#### What the task requires:
Copy each line of the records below that has "Fintype" in it.

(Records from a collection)

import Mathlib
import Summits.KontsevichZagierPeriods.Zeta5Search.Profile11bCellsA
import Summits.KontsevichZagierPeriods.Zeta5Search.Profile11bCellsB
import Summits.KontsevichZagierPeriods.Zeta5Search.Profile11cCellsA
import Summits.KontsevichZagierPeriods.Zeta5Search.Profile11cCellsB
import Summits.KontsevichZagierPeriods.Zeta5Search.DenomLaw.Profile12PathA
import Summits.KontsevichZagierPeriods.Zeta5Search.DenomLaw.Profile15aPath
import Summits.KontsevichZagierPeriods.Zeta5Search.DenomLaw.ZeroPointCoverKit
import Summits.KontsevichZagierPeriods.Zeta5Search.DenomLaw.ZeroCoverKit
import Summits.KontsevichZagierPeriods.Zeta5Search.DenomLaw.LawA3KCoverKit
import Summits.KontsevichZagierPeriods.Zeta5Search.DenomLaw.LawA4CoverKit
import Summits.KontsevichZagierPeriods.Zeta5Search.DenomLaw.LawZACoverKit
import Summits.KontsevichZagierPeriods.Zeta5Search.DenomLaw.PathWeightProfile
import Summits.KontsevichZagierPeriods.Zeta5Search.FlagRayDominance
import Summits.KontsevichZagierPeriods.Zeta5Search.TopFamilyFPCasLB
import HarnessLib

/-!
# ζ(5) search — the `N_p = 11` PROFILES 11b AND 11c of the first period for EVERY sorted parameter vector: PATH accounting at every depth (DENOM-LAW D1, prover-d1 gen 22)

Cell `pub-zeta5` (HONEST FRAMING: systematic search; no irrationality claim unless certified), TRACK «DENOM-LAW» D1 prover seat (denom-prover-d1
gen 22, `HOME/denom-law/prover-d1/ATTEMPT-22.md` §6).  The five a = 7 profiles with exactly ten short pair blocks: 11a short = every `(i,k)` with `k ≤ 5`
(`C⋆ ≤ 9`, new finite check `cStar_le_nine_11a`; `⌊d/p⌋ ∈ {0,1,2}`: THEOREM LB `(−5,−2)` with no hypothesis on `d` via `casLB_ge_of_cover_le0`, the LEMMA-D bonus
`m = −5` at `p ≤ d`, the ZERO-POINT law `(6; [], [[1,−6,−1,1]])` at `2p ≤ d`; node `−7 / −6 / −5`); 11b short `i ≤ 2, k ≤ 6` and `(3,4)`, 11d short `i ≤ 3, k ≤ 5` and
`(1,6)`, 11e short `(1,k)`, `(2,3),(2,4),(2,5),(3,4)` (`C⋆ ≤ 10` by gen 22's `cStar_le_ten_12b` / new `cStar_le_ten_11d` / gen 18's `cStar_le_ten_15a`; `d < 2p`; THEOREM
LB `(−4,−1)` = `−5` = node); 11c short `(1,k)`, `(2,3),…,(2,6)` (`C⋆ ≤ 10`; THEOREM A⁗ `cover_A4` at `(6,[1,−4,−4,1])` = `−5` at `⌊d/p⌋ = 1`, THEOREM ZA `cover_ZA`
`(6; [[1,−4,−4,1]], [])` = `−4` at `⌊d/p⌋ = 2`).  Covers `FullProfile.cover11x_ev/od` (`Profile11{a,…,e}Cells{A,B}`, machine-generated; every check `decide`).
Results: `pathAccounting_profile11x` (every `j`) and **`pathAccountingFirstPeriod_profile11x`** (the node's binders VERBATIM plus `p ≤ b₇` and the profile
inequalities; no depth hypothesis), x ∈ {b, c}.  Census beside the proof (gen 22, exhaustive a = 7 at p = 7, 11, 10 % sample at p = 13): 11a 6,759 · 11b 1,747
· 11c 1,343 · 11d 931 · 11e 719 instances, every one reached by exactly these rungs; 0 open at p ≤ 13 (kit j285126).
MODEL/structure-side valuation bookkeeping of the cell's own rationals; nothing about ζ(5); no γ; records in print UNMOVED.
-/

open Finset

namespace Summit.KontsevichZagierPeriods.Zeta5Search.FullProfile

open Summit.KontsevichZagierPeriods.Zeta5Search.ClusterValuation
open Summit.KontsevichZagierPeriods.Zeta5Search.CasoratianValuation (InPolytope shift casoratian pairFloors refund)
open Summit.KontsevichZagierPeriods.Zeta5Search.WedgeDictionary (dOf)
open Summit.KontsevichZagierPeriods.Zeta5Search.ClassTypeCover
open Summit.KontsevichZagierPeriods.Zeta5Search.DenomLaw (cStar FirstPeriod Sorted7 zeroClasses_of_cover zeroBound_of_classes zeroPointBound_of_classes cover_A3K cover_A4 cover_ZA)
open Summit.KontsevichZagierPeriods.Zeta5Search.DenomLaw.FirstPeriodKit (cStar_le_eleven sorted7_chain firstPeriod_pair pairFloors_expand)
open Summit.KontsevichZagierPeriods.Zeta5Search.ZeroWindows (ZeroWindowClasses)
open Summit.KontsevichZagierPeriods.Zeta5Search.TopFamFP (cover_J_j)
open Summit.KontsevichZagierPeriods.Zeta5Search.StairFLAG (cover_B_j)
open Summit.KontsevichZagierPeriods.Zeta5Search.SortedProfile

* * *

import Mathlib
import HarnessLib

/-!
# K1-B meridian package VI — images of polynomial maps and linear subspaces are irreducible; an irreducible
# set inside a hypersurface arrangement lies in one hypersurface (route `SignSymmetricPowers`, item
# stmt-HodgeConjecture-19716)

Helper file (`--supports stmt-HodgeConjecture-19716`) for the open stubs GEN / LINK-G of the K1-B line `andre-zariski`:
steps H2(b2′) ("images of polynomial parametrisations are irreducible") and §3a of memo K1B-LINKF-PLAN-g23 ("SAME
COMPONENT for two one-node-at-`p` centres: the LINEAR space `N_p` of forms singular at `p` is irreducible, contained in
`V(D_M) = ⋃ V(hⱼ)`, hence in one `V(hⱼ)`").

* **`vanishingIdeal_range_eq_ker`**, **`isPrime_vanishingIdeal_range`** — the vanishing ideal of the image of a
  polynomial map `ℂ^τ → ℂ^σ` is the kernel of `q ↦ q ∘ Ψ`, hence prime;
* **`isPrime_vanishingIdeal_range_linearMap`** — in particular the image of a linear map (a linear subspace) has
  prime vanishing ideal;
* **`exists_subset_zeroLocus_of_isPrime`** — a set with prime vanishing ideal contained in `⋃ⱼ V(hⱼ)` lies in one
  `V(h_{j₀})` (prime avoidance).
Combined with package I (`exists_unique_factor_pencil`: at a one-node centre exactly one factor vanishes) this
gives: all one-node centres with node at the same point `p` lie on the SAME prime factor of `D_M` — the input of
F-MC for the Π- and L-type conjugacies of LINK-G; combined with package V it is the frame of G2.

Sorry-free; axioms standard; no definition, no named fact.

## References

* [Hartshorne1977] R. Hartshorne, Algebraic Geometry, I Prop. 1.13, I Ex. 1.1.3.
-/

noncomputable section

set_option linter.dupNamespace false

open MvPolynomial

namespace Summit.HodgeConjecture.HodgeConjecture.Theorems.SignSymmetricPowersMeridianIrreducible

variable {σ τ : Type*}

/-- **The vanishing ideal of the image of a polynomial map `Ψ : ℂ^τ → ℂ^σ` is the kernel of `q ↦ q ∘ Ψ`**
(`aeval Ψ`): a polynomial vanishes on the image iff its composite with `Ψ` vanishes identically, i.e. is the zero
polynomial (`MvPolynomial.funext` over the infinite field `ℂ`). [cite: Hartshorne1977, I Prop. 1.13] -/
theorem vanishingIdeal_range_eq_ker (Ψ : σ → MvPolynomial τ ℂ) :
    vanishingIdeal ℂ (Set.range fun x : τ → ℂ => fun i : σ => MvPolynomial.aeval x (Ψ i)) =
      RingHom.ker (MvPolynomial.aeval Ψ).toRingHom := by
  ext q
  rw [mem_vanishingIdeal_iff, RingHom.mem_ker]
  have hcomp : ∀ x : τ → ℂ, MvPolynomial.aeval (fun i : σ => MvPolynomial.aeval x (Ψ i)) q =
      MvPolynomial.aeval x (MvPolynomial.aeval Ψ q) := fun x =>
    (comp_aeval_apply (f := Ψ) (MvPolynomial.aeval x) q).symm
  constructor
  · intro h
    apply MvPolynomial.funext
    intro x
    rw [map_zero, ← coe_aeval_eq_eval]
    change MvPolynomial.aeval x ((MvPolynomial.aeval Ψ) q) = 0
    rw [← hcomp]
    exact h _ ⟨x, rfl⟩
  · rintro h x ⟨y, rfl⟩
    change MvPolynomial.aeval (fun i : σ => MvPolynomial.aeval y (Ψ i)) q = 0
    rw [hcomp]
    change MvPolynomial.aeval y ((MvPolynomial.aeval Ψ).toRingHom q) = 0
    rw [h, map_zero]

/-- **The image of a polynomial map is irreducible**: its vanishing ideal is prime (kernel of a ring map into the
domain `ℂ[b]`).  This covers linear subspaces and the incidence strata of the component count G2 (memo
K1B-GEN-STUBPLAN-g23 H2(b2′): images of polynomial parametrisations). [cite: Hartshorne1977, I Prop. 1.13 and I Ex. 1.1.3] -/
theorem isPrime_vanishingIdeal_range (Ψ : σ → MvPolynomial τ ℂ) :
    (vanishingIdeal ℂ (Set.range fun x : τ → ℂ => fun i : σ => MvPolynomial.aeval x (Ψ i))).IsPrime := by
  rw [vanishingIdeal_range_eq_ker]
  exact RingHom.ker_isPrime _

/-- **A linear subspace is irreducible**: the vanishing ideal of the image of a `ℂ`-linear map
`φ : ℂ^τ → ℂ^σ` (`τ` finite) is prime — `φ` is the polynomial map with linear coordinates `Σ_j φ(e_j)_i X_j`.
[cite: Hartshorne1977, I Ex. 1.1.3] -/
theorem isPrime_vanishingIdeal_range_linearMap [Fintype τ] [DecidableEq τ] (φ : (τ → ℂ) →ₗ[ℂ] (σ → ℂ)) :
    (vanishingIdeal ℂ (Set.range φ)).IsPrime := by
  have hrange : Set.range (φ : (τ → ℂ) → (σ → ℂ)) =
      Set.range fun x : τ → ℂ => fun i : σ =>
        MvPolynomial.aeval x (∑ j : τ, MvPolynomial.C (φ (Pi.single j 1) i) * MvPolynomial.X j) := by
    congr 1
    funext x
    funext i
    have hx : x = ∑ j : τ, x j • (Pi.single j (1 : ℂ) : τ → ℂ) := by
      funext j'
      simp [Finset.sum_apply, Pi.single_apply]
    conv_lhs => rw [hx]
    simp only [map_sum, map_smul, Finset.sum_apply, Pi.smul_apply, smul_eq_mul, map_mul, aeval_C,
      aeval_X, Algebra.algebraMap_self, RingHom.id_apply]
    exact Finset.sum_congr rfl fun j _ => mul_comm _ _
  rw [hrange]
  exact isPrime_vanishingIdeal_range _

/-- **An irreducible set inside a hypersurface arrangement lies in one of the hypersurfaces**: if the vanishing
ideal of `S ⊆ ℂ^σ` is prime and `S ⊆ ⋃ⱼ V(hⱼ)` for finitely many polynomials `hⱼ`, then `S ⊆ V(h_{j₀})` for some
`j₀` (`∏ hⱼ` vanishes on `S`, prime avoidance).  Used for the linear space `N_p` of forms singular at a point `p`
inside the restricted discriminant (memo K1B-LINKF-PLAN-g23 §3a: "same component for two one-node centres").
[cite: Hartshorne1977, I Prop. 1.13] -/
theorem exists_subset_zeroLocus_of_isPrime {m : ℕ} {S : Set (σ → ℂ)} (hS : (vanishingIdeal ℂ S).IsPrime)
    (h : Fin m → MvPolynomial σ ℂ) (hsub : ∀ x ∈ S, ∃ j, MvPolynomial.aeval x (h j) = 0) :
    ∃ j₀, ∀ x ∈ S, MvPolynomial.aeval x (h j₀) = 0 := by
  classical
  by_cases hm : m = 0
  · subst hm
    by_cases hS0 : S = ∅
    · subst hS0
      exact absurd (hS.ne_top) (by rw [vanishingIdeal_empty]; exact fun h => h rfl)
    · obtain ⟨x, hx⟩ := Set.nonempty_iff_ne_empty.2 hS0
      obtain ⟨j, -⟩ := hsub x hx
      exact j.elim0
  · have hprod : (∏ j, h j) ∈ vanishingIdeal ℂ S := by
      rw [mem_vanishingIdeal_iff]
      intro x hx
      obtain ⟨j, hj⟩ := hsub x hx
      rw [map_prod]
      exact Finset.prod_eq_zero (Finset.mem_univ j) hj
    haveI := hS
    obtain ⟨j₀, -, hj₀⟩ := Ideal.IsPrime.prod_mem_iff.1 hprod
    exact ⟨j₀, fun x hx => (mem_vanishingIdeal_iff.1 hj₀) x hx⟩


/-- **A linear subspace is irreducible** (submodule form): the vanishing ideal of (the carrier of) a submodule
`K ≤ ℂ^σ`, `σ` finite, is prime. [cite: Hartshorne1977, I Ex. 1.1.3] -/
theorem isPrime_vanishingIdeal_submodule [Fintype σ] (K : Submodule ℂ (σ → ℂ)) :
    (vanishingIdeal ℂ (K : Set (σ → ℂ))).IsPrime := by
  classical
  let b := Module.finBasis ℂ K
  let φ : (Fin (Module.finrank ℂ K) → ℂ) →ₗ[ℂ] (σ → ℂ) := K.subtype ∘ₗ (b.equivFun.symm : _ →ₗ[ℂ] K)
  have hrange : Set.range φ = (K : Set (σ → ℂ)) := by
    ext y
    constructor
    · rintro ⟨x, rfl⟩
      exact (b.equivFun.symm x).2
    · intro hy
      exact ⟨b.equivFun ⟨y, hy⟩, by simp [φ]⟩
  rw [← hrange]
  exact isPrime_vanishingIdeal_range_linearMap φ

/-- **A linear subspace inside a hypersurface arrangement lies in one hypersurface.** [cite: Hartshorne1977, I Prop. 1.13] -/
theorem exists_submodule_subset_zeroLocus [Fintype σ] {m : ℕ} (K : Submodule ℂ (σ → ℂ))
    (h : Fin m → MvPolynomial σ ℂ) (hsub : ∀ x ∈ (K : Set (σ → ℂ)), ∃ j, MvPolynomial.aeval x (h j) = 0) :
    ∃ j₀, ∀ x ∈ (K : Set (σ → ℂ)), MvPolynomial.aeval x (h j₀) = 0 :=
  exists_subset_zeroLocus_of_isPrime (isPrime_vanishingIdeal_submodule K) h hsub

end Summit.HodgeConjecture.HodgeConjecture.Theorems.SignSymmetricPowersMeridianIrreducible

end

#### Output of the task:
theorem isPrime_vanishingIdeal_range_linearMap [Fintype τ] [DecidableEq τ] (φ : (τ → ℂ) →ₗ[ℂ] (σ → ℂ)) :
theorem isPrime_vanishingIdeal_submodule [Fintype σ] (K : Submodule ℂ (σ → ℂ)) :
theorem exists_submodule_subset_zeroLocus [Fintype σ] {m : ℕ} (K : Submodule ℂ (σ → ℂ))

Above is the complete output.